Stored items:
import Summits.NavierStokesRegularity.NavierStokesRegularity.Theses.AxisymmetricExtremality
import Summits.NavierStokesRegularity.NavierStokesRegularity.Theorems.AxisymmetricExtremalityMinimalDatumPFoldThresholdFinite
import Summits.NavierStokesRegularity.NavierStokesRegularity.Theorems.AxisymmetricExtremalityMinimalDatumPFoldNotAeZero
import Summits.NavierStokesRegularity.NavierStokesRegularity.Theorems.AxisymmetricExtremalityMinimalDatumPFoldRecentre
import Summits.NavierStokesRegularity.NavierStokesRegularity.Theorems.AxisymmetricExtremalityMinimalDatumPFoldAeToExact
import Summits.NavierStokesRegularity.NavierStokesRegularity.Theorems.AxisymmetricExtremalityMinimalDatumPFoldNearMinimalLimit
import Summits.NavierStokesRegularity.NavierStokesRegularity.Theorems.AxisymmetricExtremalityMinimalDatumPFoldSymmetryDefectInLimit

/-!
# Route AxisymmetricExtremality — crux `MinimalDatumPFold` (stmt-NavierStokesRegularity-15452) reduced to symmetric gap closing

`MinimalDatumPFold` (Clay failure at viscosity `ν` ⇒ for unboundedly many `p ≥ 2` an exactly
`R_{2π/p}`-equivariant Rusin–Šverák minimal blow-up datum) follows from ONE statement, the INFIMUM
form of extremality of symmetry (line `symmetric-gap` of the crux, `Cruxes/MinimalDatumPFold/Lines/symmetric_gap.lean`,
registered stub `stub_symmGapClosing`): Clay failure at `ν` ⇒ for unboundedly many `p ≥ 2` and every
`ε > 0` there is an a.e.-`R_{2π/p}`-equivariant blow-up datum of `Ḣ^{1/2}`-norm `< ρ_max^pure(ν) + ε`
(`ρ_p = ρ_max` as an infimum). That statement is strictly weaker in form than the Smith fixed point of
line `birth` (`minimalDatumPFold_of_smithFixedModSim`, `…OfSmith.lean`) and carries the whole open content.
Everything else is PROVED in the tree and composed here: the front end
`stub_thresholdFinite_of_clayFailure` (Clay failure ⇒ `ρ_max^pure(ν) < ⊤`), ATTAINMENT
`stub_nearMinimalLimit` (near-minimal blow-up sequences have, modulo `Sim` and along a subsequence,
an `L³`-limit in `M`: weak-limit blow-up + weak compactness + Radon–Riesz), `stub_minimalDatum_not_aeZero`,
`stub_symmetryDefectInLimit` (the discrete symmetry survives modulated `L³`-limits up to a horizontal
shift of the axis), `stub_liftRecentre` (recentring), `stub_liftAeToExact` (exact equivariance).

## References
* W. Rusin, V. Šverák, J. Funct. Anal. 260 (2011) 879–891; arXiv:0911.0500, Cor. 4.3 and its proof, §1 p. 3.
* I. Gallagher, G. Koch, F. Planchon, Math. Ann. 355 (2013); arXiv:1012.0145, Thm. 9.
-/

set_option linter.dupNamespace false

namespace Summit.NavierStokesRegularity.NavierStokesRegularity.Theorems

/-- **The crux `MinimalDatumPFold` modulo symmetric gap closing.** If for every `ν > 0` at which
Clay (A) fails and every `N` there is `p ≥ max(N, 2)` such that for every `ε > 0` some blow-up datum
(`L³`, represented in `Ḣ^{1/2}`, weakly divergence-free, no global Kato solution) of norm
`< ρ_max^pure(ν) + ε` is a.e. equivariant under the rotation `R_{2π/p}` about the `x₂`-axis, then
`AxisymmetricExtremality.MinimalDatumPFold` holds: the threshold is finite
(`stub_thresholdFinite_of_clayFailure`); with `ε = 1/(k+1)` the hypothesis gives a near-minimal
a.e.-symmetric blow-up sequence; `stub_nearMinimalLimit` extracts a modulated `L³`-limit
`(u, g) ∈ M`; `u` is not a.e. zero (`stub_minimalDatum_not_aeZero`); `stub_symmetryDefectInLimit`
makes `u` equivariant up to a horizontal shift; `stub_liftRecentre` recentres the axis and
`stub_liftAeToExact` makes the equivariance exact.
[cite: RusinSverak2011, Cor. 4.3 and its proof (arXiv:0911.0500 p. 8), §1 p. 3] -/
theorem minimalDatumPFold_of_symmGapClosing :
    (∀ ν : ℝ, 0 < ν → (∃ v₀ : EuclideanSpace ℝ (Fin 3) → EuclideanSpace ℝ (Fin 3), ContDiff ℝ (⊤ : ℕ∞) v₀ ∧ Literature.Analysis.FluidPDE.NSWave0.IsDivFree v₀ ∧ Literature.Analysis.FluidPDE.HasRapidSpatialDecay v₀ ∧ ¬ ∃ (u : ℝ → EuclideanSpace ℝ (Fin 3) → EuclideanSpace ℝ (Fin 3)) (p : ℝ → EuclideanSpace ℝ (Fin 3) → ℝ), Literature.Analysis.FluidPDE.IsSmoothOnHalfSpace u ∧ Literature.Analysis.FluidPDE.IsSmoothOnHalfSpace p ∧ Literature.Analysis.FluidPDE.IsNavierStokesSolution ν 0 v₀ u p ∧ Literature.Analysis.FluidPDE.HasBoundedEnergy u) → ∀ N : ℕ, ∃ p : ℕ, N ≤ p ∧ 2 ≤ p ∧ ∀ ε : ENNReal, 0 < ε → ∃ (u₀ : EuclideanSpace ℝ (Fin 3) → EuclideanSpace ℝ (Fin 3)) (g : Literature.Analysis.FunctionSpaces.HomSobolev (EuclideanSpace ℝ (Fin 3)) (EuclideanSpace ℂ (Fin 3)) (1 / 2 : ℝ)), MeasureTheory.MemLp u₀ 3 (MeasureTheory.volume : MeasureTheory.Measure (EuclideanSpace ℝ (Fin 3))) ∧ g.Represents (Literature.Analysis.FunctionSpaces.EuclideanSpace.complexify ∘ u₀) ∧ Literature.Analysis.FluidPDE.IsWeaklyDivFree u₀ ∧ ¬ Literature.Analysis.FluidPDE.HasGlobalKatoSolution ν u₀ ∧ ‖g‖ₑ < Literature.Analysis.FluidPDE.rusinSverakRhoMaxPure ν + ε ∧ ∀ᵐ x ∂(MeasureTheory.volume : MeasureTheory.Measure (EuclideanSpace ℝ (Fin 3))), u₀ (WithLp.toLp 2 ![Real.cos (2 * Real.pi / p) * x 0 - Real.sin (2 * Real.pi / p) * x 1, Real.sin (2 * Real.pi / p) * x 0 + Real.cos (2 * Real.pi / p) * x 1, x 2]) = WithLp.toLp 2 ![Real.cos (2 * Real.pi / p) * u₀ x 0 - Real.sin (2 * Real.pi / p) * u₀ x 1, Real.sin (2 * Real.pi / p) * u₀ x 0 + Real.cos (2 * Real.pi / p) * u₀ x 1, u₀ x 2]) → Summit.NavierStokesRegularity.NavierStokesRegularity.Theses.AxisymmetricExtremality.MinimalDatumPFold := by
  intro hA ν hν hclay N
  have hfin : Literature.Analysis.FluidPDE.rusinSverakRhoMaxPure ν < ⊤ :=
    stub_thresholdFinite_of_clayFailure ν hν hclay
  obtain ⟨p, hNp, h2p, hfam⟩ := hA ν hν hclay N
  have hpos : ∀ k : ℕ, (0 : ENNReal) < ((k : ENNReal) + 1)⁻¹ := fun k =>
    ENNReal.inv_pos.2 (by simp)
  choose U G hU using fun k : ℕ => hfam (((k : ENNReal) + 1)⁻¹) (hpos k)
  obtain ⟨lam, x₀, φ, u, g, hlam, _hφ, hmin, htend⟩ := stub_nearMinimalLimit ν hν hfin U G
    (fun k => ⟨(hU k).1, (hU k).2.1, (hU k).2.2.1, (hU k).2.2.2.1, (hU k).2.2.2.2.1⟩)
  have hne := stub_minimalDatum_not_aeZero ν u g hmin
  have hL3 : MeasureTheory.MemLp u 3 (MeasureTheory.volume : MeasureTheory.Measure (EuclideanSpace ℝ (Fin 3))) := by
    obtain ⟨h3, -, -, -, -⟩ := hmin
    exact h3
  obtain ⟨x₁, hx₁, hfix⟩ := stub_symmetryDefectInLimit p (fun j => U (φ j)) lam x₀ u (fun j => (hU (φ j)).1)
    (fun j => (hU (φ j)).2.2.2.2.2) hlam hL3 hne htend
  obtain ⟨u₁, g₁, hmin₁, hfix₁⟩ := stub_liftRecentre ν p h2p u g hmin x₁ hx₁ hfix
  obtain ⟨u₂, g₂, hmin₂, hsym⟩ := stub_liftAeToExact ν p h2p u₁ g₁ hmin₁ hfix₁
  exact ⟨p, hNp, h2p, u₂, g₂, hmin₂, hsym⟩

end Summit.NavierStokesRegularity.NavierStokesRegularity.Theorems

* **Exercise requirements**
Could you set down, word for word, only the lines above from the line with "there is an" to the line with "(Clay failure ⇒", including both?

* **Answer space**
`ε > 0` there is an a.e.-`R_{2π/p}`-equivariant blow-up datum of `Ḣ^{1/2}`-norm `< ρ_max^pure(ν) + ε`
(`ρ_p = ρ_max` as an infimum). That statement is strictly weaker in form than the Smith fixed point of
line `birth` (`minimalDatumPFold_of_smithFixedModSim`, `…OfSmith.lean`) and carries the whole open content.
Everything else is PROVED in the tree and composed here: the front end
`stub_thresholdFinite_of_clayFailure` (Clay failure ⇒ `ρ_max^pure(ν) < ⊤`), ATTAINMENT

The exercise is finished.